The problem
Determine how many lines below contain the string "Type" and give that number without anything else.
━━━ Listed entries ━━━
import Mathlib
import HarnessLib
import Literature.AlgebraicGeometry.Deformation.VectorBundleLifting
import Literature.AlgebraicGeometry.Motives.CrystallineRealization
import Literature.AlgebraicGeometry.Modules.SheafHomFunctor

/-!
# `PadicPridhamSemiregularity` (stmt-HodgeConjecture-13815) · Negative · stub G3 needs smoothness

Line `sigma-ob-kzero-additivity` (crux `PadicPridhamSemiregularity`, P1b), stub G3
`ConormalSheafThickeningMap`: for a smooth proper model `𝒳/W(k)` the conormal sheaf of
`X_{n+1} ↪ X_{n+2}` is `j_*𝒪_{X_k}`. MUTATION TEST (refuter-drefute-stmt-HodgeConjecture-13815-g2-0,
2026-08-16): drop `IsSmoothProperModel d 𝒳` (its only use in G3 is flatness of `𝒳/W`) and the statement is
FALSE over the real carriers (Mathlib schemes, `SheafOfModules`, the tree's `WittScheme` tower and
`Deformation.conormalSheaf`): `conormalSheafThickeningMap_false_without_smooth`.

Witness: `p = 2`, `k = 𝔽₂`, `𝒳 = Spec k` over `W(k)` through `Spec k → Spec W/p² → Spec W` (NOT flat), `n = 0`.
Every thickening `X_m = 𝒳 ⊗_W W/p^m`, `m ≥ 1`, is `Spec k` again: `Spec W/p^m → Spec W` is a monomorphism through
which the structure map factors, so `X_m → 𝒳` is an isomorphism (`isIso_pullback_fst_of_eq_comp_mono`), hence so
is the transition `X₁ ⟶ X₂` and its conormal sheaf is `0` (`Deformation.isZero_conormalSheaf_of_isIso`); but
`j_*𝒪_{X_k}` is not a zero object: its global sections `Γ(X_k, 𝒪)` map to a (local, non-trivial) stalk of
`X_k = Spec k ×_W Spec k ≠ ∅`, and `1 ≠ 0` there. The affine shadow `𝒪/p ⥲ p^{n+1}𝒪/p^{n+2}𝒪 iff no p-torsion`
is `Negative/StubAudit.conormalStep_false_without_torsionFree`; this file is the scheme-level statement, verbatim
G3 minus the model hypothesis. Consequence for the lead: a proof of G3 must route through
`SmoothOfRelativeDimension ⇒ Flat ⇒ 𝒪_𝒳 p-torsion-free`; `[PerfectRing k p]`, `d`, properness and the fibre
conditions of `IsSmoothProperModel` are not what is missing here.
-/

noncomputable section

open CategoryTheory CategoryTheory.Limits AlgebraicGeometry Opposite
open Literature.AlgebraicGeometry.Motives Literature.AlgebraicGeometry.Motives.WittScheme
  Literature.AlgebraicGeometry.Deformation Literature.AlgebraicGeometry.Modules

namespace Summit.HodgeConjecture.HodgeConjecture.Theorems.PadicPridhamSemiregularity.Negative

/-- In any category: if `g = f ≫ i` with `i` a monomorphism, the first projection
`pullback g i ⟶ X` is an isomorphism. [folklore] -/
theorem isIso_pullback_fst_of_eq_comp_mono {C : Type*} [Category C] {X Z B : C} (g : X ⟶ B)
    (f : X ⟶ Z) (i : Z ⟶ B) [Mono i] (h : g = f ≫ i) [HasPullback g i] :
    IsIso (pullback.fst g i) := by
  subst h
  infer_instance

/-- `Spec` of a surjective ring map is a monomorphism of schemes (a closed immersion). [folklore] -/
theorem mono_specMap_of_surjective {R S : CommRingCat.{0}} (f : R ⟶ S)
    (hf : Function.Surjective f.hom) : Mono (Spec.map f) := by
  haveI : IsClosedImmersion (Spec.map f) := IsClosedImmersion.spec_of_surjective _ hf
  infer_instance

/-- A pushed-forward structure sheaf `j_*𝒪_Y` is not a zero `𝒪_Z`-module as soon as `Y` has a point
(the global section `1` maps to `1 ≠ 0` in a stalk of `Y`). [folklore] -/
theorem not_isZero_pushforward_unitModule {Y Z : Scheme.{0}} (j : Y ⟶ Z) (y : Y) :
    ¬ IsZero ((Scheme.Modules.pushforward j).obj (unitModule Y)) := by
  intro hZ
  set N := (Scheme.Modules.pushforward j).obj (unitModule Y) with hN
  -- every global section of `N` vanishes
  have hsec : ∀ x : N.val.obj (op ⊤), x = 0 := fun x => by
    have h' := congrArg (fun φ : N ⟶ N => φ.val.app (op ⊤) x) (hZ.eq_of_src (𝟙 N) 0)
    have h0 : (0 : N ⟶ N).val.app (op ⊤) x = 0 := rfl
    exact h'.trans h0
  -- the global sections of `N` are `Γ(Y, j⁻¹Z) ∋ 1`, and `1 ≠ 0` in the stalk at `y`
  let U : Y.Opens := j ⁻¹ᵁ ⊤
  have hy : y ∈ U := trivial
  have h10 : (1 : Γ(Y, U)) = 0 := hsec (show N.val.obj (op ⊤) from (1 : Γ(Y, U)))
  have h := congrArg (Y.presheaf.germ U y hy).hom h10
  rw [map_one, map_zero] at h
  exact one_ne_zero h

/-- **The non-flat witness has an isomorphic transition `X₁ ⟶ X₂`.** For ANY prime `p` and field `k` of
characteristic `p`, the `W(k)`-scheme `𝒳 = Spec k` (structure map written as `Spec k → Spec W/p² → Spec W`)
has `X_m = 𝒳 ⊗_W W/p^m ⥲ 𝒳` for `m = 1, 2` (`Spec W/p^m → Spec W` is a monomorphism through which the
structure map factors), hence `X₁ ⟶ X₂` is an isomorphism. [folklore] -/
theorem isIso_thickeningMap_residueWitness (p : ℕ) [Fact p.Prime] (k : Type) [Field k] [CharP k p] :
    IsIso (thickeningMap (Over.mk (Spec.map (CommRingCat.ofHom (wittQuotToResidue p k 1)) ≫
        Spec.map (CommRingCat.ofHom (algebraMap (WittVector p k) (wittQuot p k 2)))) :
          SchemeOver (WittVector p k)) (Nat.le_succ (0 + 1))) := by
  haveI : Mono (Spec.map (CommRingCat.ofHom (algebraMap (WittVector p k) (wittQuot p k 2)))) :=
    mono_specMap_of_surjective _ Ideal.Quotient.mk_surjective
  haveI : Mono (Spec.map (CommRingCat.ofHom (algebraMap (WittVector p k) (wittQuot p k 1)))) :=
    mono_specMap_of_surjective _ Ideal.Quotient.mk_surjective
  -- the two factorisations of the structure map `Spec k → Spec W` agree
  have hfac₁₂ : Spec.map (CommRingCat.ofHom (wittQuotToResidue p k 1)) ≫
      Spec.map (CommRingCat.ofHom (algebraMap (WittVector p k) (wittQuot p k 2))) =
        Spec.map (CommRingCat.ofHom (wittQuotToResidue p k 0)) ≫
          Spec.map (CommRingCat.ofHom (algebraMap (WittVector p k) (wittQuot p k 1))) := by
    rw [← Spec.map_comp, ← CommRingCat.ofHom_comp, wittQuotToResidue_comp_algebraMap,
      ← Spec.map_comp, ← CommRingCat.ofHom_comp, wittQuotToResidue_comp_algebraMap]
  have h2 : IsIso (pullback.fst
      (Over.mk (Spec.map (CommRingCat.ofHom (wittQuotToResidue p k 1)) ≫
        Spec.map (CommRingCat.ofHom (algebraMap (WittVector p k) (wittQuot p k 2)))) :
          SchemeOver (WittVector p k)).hom
      (Spec.map (CommRingCat.ofHom (algebraMap (WittVector p k) (wittQuot p k (0 + 1).succ))))) :=
    isIso_pullback_fst_of_eq_comp_mono _ (Spec.map (CommRingCat.ofHom (wittQuotToResidue p k 1)))
      (Spec.map (CommRingCat.ofHom (algebraMap (WittVector p k) (wittQuot p k 2)))) rfl
  have h1 : IsIso (pullback.fst
      (Over.mk (Spec.map (CommRingCat.ofHom (wittQuotToResidue p k 1)) ≫
        Spec.map (CommRingCat.ofHom (algebraMap (WittVector p k) (wittQuot p k 2)))) :
          SchemeOver (WittVector p k)).hom
      (Spec.map (CommRingCat.ofHom (algebraMap (WittVector p k) (wittQuot p k (0 + 1)))))) :=
    isIso_pullback_fst_of_eq_comp_mono _ (Spec.map (CommRingCat.ofHom (wittQuotToResidue p k 0)))
      (Spec.map (CommRingCat.ofHom (algebraMap (WittVector p k) (wittQuot p k 1)))) hfac₁₂
  have hfac := thickeningMap_ι (Over.mk (Spec.map (CommRingCat.ofHom (wittQuotToResidue p k 1)) ≫
    Spec.map (CommRingCat.ofHom (algebraMap (WittVector p k) (wittQuot p k 2)))) :
      SchemeOver (WittVector p k)) (Nat.le_succ (0 + 1))
  change thickeningMap _ (Nat.le_succ (0 + 1)) ≫ pullback.fst _ _ = pullback.fst _ _ at hfac
  exact @IsIso.of_isIso_fac_right _ _ _ _ _ _ _ _ h2 h1 hfac

/-- The special fibre `X_k = Spec k ×_W Spec k` of the witness has a point (the diagonal one). [folklore] -/
theorem nonempty_specialFibre_residueWitness (p : ℕ) [Fact p.Prime] (k : Type) [Field k] [CharP k p] :
    Nonempty (specialFibre (Over.mk (Spec.map (CommRingCat.ofHom (wittQuotToResidue p k 1)) ≫
        Spec.map (CommRingCat.ofHom (algebraMap (WittVector p k) (wittQuot p k 2)))) :
          SchemeOver (WittVector p k))).left := by
  have hcc : Spec.map (CommRingCat.ofHom (wittQuotToResidue p k 1)) ≫
      Spec.map (CommRingCat.ofHom (algebraMap (WittVector p k) (wittQuot p k 2))) =
        Spec.map (CommRingCat.ofHom (WittVector.constantCoeff : WittVector p k →+* k)) := by
    rw [← Spec.map_comp, ← CommRingCat.ofHom_comp, wittQuotToResidue_comp_algebraMap]
  exact ⟨(pullback.lift (𝟙 _) (𝟙 _)
    ((Category.id_comp _).trans (hcc.trans (Category.id_comp _).symm)) :
      Spec (CommRingCat.of k) ⟶ (specialFibre (Over.mk
        (Spec.map (CommRingCat.ofHom (wittQuotToResidue p k 1)) ≫
          Spec.map (CommRingCat.ofHom (algebraMap (WittVector p k) (wittQuot p k 2)))) :
            SchemeOver (WittVector p k))).left).base (Classical.arbitrary _)⟩

/-- **Stub G3 (`ConormalSheafThickeningMap`) is FALSE without `IsSmoothProperModel d 𝒳`**: with the
model hypothesis dropped and everything else verbatim, the witness `𝒳 = Spec 𝔽₂ / W(𝔽₂)` (via
`Spec 𝔽₂ → Spec W/4 → Spec W`), `n = 0`, has an isomorphic transition `X₁ ⟶ X₂` (conormal sheaf `0`,
`Deformation.isZero_conormalSheaf_of_isIso`) but `j_*𝒪_{X_k} ≠ 0`. Flatness of `𝒳/W` (from smoothness)
is load-bearing in G3. [folklore] -/
theorem conormalSheafThickeningMap_false_without_smooth :
    ¬ ∀ (p : ℕ) [Fact p.Prime] (k : Type) [Field k] [CharP k p] [PerfectRing k p]
        (𝒳 : SchemeOver (WittVector p k)) (n : ℕ),
        Nonempty (conormalSheaf (thickeningMap 𝒳 (Nat.le_succ (n + 1))) ≅
          (Scheme.Modules.pushforward (specialFibreToThickening 𝒳 n)).obj
            (unitModule (specialFibre 𝒳).left)) := by
  intro h
  obtain ⟨e⟩ := h 2 (ZMod 2) (Over.mk (Spec.map (CommRingCat.ofHom (wittQuotToResidue 2 (ZMod 2) 1)) ≫
    Spec.map (CommRingCat.ofHom (algebraMap (WittVector 2 (ZMod 2)) (wittQuot 2 (ZMod 2) 2))))) 0
  obtain ⟨y⟩ := nonempty_specialFibre_residueWitness 2 (ZMod 2)
  haveI := isIso_thickeningMap_residueWitness 2 (ZMod 2)
  exact not_isZero_pushforward_unitModule _ y ((isZero_conormalSheaf_of_isIso _).of_iso e.symm)

end Summit.HodgeConjecture.HodgeConjecture.Theorems.PadicPridhamSemiregularity.Negative

end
━━━
Exercise answer
4